Well, I am glad we didn't go down there this year. They have a law that allows you to hunt any unoccupied blind after shooting time starts. I could see that getting some shiit started. You also do not have to remove your decoys. With 160 private blinds plus the state blinds the place is a stress factory, not a duck factory. We should build a wall around that place with a net over the top. 

Permanently scratched from the list...


----------



## goose schatt (Sep 11, 2012)

michiganoutdoorsman said:


> I stand corrected. Crazy guy is still on the loose. A real piece of work. I’m not going to say anything else on the situation because there’s so many rumors that I can’t keep them all straight.
> View attachment 636907


appreciate the info....it’s tough to keep facts in line with all the bs...crazy


----------



## Far Beyond Driven (Jan 23, 2006)

wpmisport said:


> He will not be able to run for long. Maybe some family member will try to hide him for awhile or maybe they will convince him turn himself in. The law will catch up to him.
> Just a very dumb thing to do.



Butch Knight murdered his wife about two miles from where we were hunting in Fennville many years ago. Last check he might be in Maine...


----------



## GIDEON (Mar 28, 2008)

ahartz said:


> Sounds like we ought head down there and get some of thier ducks AND women!!!

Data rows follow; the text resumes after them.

import Literature.Geometry.Lorentzian.CoordWeyl
import HarnessLib

/-!
# The differential Bianchi identity for the Weyl tensor of Einstein components, and `δW⁺ = 0`

Continuation of `CoordWeyl.lean` (namespace `MetricCoord`: components `G` of a pseudo-Riemannian
metric, smooth, symmetric and nondegenerate on an open set `V`; Weyl endomorphism `weylAt`, its
covariant derivative along constant fields `covWeylAt`, and for EINSTEIN components `Ric = λ G` on
`V` (`m = dim E ≥ 3`): `∇W = ∇R` (`covWeylAt_eq_covRiemAt_of_einstein`) and harmonicity
`Σᵢ bⁱ((∇_{bᵢ}W)(X,Y)Z) = 0` (`sum_coord_covWeylAt_eq_zero_of_einstein`)). Everything here is
PROVED; no definition, no statement of `Prop` type.

For Einstein components the Weyl tensor inherits ALL differential symmetries of `R`:

* `IsMetricOn.covWeylAt_cyclic_of_einstein` — **the second Bianchi identity for `W`**:
  `(∇_{W₀} W)(X,Y) + (∇_X W)(Y,W₀) + (∇_Y W)(W₀,X) = 0` (from `covRiemAt_cyclic`; in general
  `d^∇W = −d^∇(P ⊙ g)` is the Cotton tensor, which vanishes when the Schouten tensor `P` is parallel —
  Besse 1987, 16.3–16.5);
* `IsMetricOn.apply_covWeylAt_swap_of_einstein`, `…_swap₁₂_…`, `…_pair_comm_…`,
  `IsMetricOn.covWeylAt_cyclic₂_of_einstein` — skew-symmetry in both pairs, pair symmetry and the
  differentiated first Bianchi identity of `G((∇_{W₀}W)(X,Y)Z, U)`;
* `IsMetricOn.sum_apply_covWeylAt_eq_zero_of_einstein` —
  in a `G_x`-ORTHONORMAL basis `b` (`G(bᵢ,bⱼ) = δᵢⱼ`) the dual basis is `bⁱ = G(bᵢ,·)`, so
  harmonicity reads `Σᵢ G(bᵢ, (∇_{bᵢ}W)(X,Y)Z) = 0`, i.e. `Σᵢ (∇ᵢW)_{XYZi} = 0` for the frame
  components `(∇_mW)_{ijkl} = G((∇_{b_m}W)(bᵢ,bⱼ)b_k, b_l)`; with pair symmetry equivalently
  `Σᵢ (∇ᵢW)_{iYZU} = 0` (`sum_apply_covWeylAt_first_eq_zero_of_einstein`).

**`δW⁺ = 0` (Gursky–LeBrun 1999, §3, (div): "`∇^a W⁺_{abcd} = 0`").** In dimension four and an
oriented orthonormal frame, `W⁺_{ijkl} = ½(W_{ijkl} + ½ε_{ijab}W_{abkl})` (the Weyl tensor
commutes with `⋆`), so `2(δW⁺)_{jkl} = Σ_m (∇_mW)_{mjkl} + ½ Σ_{m,a,b} ε_{mjab}(∇_mW)_{abkl}`: the
first sum vanishes by harmonicity (`sum_apply_covWeylAt_first_eq_zero_of_einstein`) and the second
is, for each `j`, `±2` times the cyclic sum of `(∇W)_{··kl}` over the three indices complementary
to `j`, which vanishes by the second Bianchi identity for `W`
(`apply_covWeylAt_cyclic_of_einstein`; e.g. `j = 0`:
`(∇₁W)_{23kl} + (∇₂W)_{31kl} + (∇₃W)_{12kl} = 0`, `star_divergence_weylAt_eq_zero_of_einstein`).
Hence both chiral halves of an Einstein metric's Weyl tensor are divergence-free — the two facts
are recorded here frame-free, without introducing `ε` or `W⁺` as definitions.

## References

* A. L. Besse, *Einstein manifolds*, Springer 1987, 16.3–16.5, 16.24 (i) (`Dr = 0 ⟹ δR = 0`,
  `δW = 0`, `d^∇W = 0`). [Besse1987]
* B. O'Neill, *Semi-Riemannian geometry*, Academic Press 1983, Ch. 3, Prop. 3.36–3.37. [ONeill1983]
* M. J. Gursky, C. LeBrun, Ann. Global Anal. Geom. 17 (1999) 315–328 (arXiv:math/9807055), §3,
  (div). [GurskyLebrun1999]
-/

noncomputable section

set_option maxSynthPendingDepth 3

open Set Filter ContinuousLinearMap Module
open scoped Topology ContDiff

namespace Literature.Geometry.Lorentzian

namespace MetricCoord

variable {E : Type*} [NormedAddCommGroup E] [NormedSpace ℝ E] [FiniteDimensional ℝ E]
  [CompleteSpace E] {G : E → E →L[ℝ] E →L[ℝ] ℝ} {V : Set E} {x : E}

/-! ### The differential symmetries of `∇W` for Einstein components -/

section Einstein

variable (hG : IsMetricOn G V) (hx : x ∈ V) (hm : 3 ≤ Module.finrank ℝ E) {lam : ℝ}
  (hE : ∀ y ∈ V, ricAt G y = lam • G y)

include hG hx hm hE

/-- **The second Bianchi identity for the Weyl tensor of Einstein components**:
`(∇_{W₀} W)(X,Y) + (∇_X W)(Y,W₀) + (∇_Y W)(W₀,X) = 0` — `∇W = ∇R` for Einstein components
(`covWeylAt_eq_covRiemAt_of_einstein`) and the second Bianchi identity `covRiemAt_cyclic`
(O'Neill 1983, Ch. 3, Prop. 3.37; Besse 1987, 16.3: `d^∇W = 0` when the Schouten tensor is parallel).
[cite: Besse1987, 16.3–16.5] [cite: ONeill1983, Ch. 3, Prop. 3.37] -/
theorem IsMetricOn.covWeylAt_cyclic_of_einstein (W₀ X Y : E) :
    covWeylAt G x W₀ X Y + covWeylAt G x X Y W₀ + covWeylAt G x Y W₀ X = 0 := by
  rw [hG.covWeylAt_eq_covRiemAt_of_einstein hx hm hE, hG.covWeylAt_eq_covRiemAt_of_einstein hx hm hE,
    hG.covWeylAt_eq_covRiemAt_of_einstein hx hm hE]
  exact hG.covRiemAt_cyclic hx W₀ X Y

/-- The second Bianchi identity for `W`, lowered: `G((∇_{W₀}W)(X,Y)Z,U) + G((∇_XW)(Y,W₀)Z,U) +
G((∇_YW)(W₀,X)Z,U) = 0`. [cite: Besse1987, 16.3–16.5] -/
theorem IsMetricOn.apply_covWeylAt_cyclic_of_einstein (W₀ X Y Z U : E) :
    G x (covWeylAt G x W₀ X Y Z) U + G x (covWeylAt G x X Y W₀ Z) U +
      G x (covWeylAt G x Y W₀ X Z) U = 0 := by
  rw [← _root_.add_apply, ← _root_.add_apply, ← map_add, ← map_add, ← _root_.add_apply,
    ← _root_.add_apply, hG.covWeylAt_cyclic_of_einstein hx hm hE, _root_.zero_apply,
    map_zero, _root_.zero_apply]

/-- `G((∇_{W₀}W)(X,Y)Z, U)` is skew in `Z, U` (Einstein components).
[cite: ONeill1983, Ch. 3, Prop. 3.36 (2)] -/
theorem IsMetricOn.apply_covWeylAt_swap_of_einstein (W₀ X Y Z U : E) :
    G x (covWeylAt G x W₀ X Y U) Z = -G x (covWeylAt G x W₀ X Y Z) U := by
  rw [hG.covWeylAt_eq_covRiemAt_of_einstein hx hm hE]
  exact hG.apply_covRiemAt_swap hx W₀ X Y Z U

/-- `(∇_{W₀}W)(Y,X) = −(∇_{W₀}W)(X,Y)`, lowered (Einstein components).
[cite: ONeill1983, Ch. 3, Prop. 3.36 (1)] -/
theorem IsMetricOn.apply_covWeylAt_swap₁₂_of_einstein (W₀ X Y Z U : E) :
    G x (covWeylAt G x W₀ Y X Z) U = -G x (covWeylAt G x W₀ X Y Z) U := by
  rw [hG.covWeylAt_eq_covRiemAt_of_einstein hx hm hE, hG.covWeylAt_eq_covRiemAt_of_einstein hx hm hE]
  exact apply_covRiemAt_swap₁₂ W₀ X Y Z U

/-- The differentiated first Bianchi identity for `W` (Einstein components):
`(∇_{W₀}W)(X,Y)Z + (∇_{W₀}W)(Y,Z)X + (∇_{W₀}W)(Z,X)Y = 0`. [cite: ONeill1983, Ch. 3, Prop. 3.36 (3)] -/
theorem IsMetricOn.covWeylAt_cyclic₂_of_einstein (W₀ X Y Z : E) :
    covWeylAt G x W₀ X Y Z + covWeylAt G x W₀ Y Z X + covWeylAt G x W₀ Z X Y = 0 := by
  rw [hG.covWeylAt_eq_covRiemAt_of_einstein hx hm hE, hG.covWeylAt_eq_covRiemAt_of_einstein hx hm hE,
    hG.covWeylAt_eq_covRiemAt_of_einstein hx hm hE]
  exact hG.covRiemAt_cyclic₂ hx W₀ X Y Z

/-- **Pair symmetry of `∇W`** (Einstein components): `G((∇_{W₀}W)(X,Y)Z, U) = G((∇_{W₀}W)(Z,U)X, Y)`.
[cite: ONeill1983, Ch. 3, Prop. 3.36 (4)] -/
theorem IsMetricOn.apply_covWeylAt_pair_comm_of_einstein (W₀ X Y Z U : E) :
    G x (covWeylAt G x W₀ X Y Z) U = G x (covWeylAt G x W₀ Z U X) Y := by
  rw [hG.covWeylAt_eq_covRiemAt_of_einstein hx hm hE, hG.covWeylAt_eq_covRiemAt_of_einstein hx hm hE]
  exact hG.apply_covRiemAt_pair_comm hx W₀ X Y Z U

end Einstein

/-! ### Harmonicity in an orthonormal basis: `Σᵢ (∇ᵢW)_{iYZU} = 0` -/

section Orthonormal

variable {ι : Type*} [Fintype ι] [DecidableEq ι]

omit [FiniteDimensional ℝ E] [CompleteSpace E] [Fintype ι] in
/-- In a `G_x`-orthonormal basis (`G(bᵢ,bⱼ) = δᵢⱼ`) the dual basis is index lowering:
`bⁱ(v) = G(bᵢ, v)` — a private variant (argument order `G(bᵢ, v)`) of
`MetricCoord.coord_eq_apply_of_orthonormal` of `CoordCurvatureNormSq.lean` (not imported here).
[folklore] -/
private theorem coord_eq_apply_of_orthonormal' (b : Basis ι ℝ E)
    (hb : ∀ i j, G x (b i) (b j) = if i = j then 1 else 0) (i : ι) (v : E) :
    b.coord i v = G x (b i) v := by
  have h : (b.coord i : E →ₗ[ℝ] ℝ) = ((G x (b i) : E →L[ℝ] ℝ) : E →ₗ[ℝ] ℝ) := by
    refine b.ext fun j ↦ ?_
    rw [Basis.coord_apply, b.repr_self, ContinuousLinearMap.coe_coe, hb i j, Finsupp.single_apply]
    by_cases hij : i = j
    · subst hij; simp
    · simp [hij, Ne.symm hij]
  exact LinearMap.congr_fun h v

variable (hG : IsMetricOn G V) (hx : x ∈ V) (hm : 3 ≤ Module.finrank ℝ E) {lam : ℝ}
  (hE : ∀ y ∈ V, ricAt G y = lam • G y)

include hG hx hm hE

/-- **Harmonicity of `W` in an orthonormal basis** (Einstein components): `Σᵢ G(bᵢ, (∇_{bᵢ}W)(X,Y)Z) = 0`,
i.e. `Σᵢ (∇ᵢW)_{XYZi} = 0` for the frame components `(∇_mW)_{ijkl} = G((∇_{b_m}W)(bᵢ,bⱼ)b_k, b_l)`
(`sum_coord_covWeylAt_eq_zero_of_einstein` with `bⁱ = G(bᵢ,·)`). [cite: Besse1987, 16.5]
[cite: GurskyLebrun1999, §3, (div)] -/
theorem IsMetricOn.sum_apply_covWeylAt_eq_zero_of_einstein (b : Basis ι ℝ E)
    (hb : ∀ i j, G x (b i) (b j) = if i = j then 1 else 0) (X Y Z : E) :
    ∑ i, G x (b i) (covWeylAt G x (b i) X Y Z) = 0 := by
  have h := hG.sum_coord_covWeylAt_eq_zero_of_einstein b hx hm hE X Y Z
  simp only [coord_eq_apply_of_orthonormal' b hb] at h
  exact h

/-- Harmonicity contracted with the FIRST slot: `Σᵢ G((∇_{bᵢ}W)(bᵢ,Y)Z, U) = 0`, i.e.
`Σᵢ (∇ᵢW)_{iYZU} = 0` (pair symmetry and symmetry of `G`). [cite: Besse1987, 16.5] -/
theorem IsMetricOn.sum_apply_covWeylAt_first_eq_zero_of_einstein (b : Basis ι ℝ E)
    (hb : ∀ i j, G x (b i) (b j) = if i = j then 1 else 0) (Y Z U : E) :
    ∑ i, G x (covWeylAt G x (b i) (b i) Y Z) U = 0 := by
  have h := hG.sum_apply_covWeylAt_eq_zero_of_einstein hx hm hE b hb Z U Y
  have h' : ∑ i, G x (covWeylAt G x (b i) (b i) Y Z) U =
      -∑ i, G x (b i) (covWeylAt G x (b i) Z U Y) := by
    rw [← Finset.sum_neg_distrib]
    refine Finset.sum_congr rfl fun i _ ↦ ?_
    rw [hG.apply_covWeylAt_pair_comm_of_einstein hx hm hE (b i) (b i) Y Z U,
      hG.apply_covWeylAt_swap_of_einstein hx hm hE (b i) Z U Y (b i),
      hG.symm x hx (covWeylAt G x (b i) Z U Y) (b i)]
  rw [h', h, neg_zero]

/-- **The `⋆`-part of `δW⁺ = 0`**: for Einstein components and any three vectors `b₁, b₂, b₃`
(the orthonormal vectors complementary to `b₀` in an oriented `4`-frame),
`(∇₁W)_{23ZU} + (∇₂W)_{31ZU} + (∇₃W)_{12ZU} = 0` — the instance of the second Bianchi identity for
`W` which, together with `sum_apply_covWeylAt_first_eq_zero_of_einstein`, is `(δW⁺)_{0ZU} = 0`
(`2δW⁺ = δW + δ(⋆W)`, `W⁺ = ½(W + ⋆W)`; Gursky–LeBrun 1999, §3, (div)).
[cite: GurskyLebrun1999, §3, (div)] [cite: Besse1987, 16.3–16.5] -/
theorem IsMetricOn.star_divergence_weylAt_eq_zero_of_einstein (b₁ b₂ b₃ Z U : E) :
    G x (covWeylAt G x b₁ b₂ b₃ Z) U + G x (covWeylAt G x b₂ b₃ b₁ Z) U +
      G x (covWeylAt G x b₃ b₁ b₂ Z) U = 0 :=
  hG.apply_covWeylAt_cyclic_of_einstein hx hm hE b₁ b₂ b₃ Z U

end Orthonormal

end MetricCoord

end Literature.Geometry.Lorentzian

end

That's how memories are made, memories of you that is......


----------



## Tilden Hunter (Jun 14, 2018)

Something tells me this isn't the killers first time, if would kill two men over a duck.


----------



## Shiawassee_Kid (Nov 28, 2000)

need to take this guy hunting out at a gma and see how he handles all the swing shooting. :O


----------



## ih772 (Jan 28, 2003)

Shiawassee_Kid said:


> need to take this guy hunting out at a gma and see how he handles all the swing shooting. :O


He'd have a stroke in the first five minutes.


----------



## craigrh13 (Oct 24, 2011)




----------



## DirtySteve (Apr 9, 2006)

GIDEON said:


> Ever hear of Eric Roudolf and Ted Kaczynski, took them awhile to catch them two


Yup. It was teds brother that turned him in. Took his brother awhile to put the pieces together.


----------



## RS1983 (Mar 16, 2009)

Shooting two unsuspecting people over a duck is probably one of the most cowardly things you can do. I read that one of the murdered guys was the son of the Chief Deputy form the local Sheriff's Office.

I'm sure that the cops hunting this guy are hoping that he surrenders peacefully without resisting or going for his gun so he can receive the light-handed, professional type of justice that law enforcement in the rural South has long been known to provide......


----------



## HillbillyDeluxe (Mar 12, 2018)

Time for a big tall tree and a short piece of rope.


----------



## jiggin is livin (Jan 7, 2011)

craigrh13 said:


> View attachment 637241


It is too bad that kid didn't keep swinging that paddle until there was nothing but red soup in that boat. Old POS should be held under water for a beer or two.


----------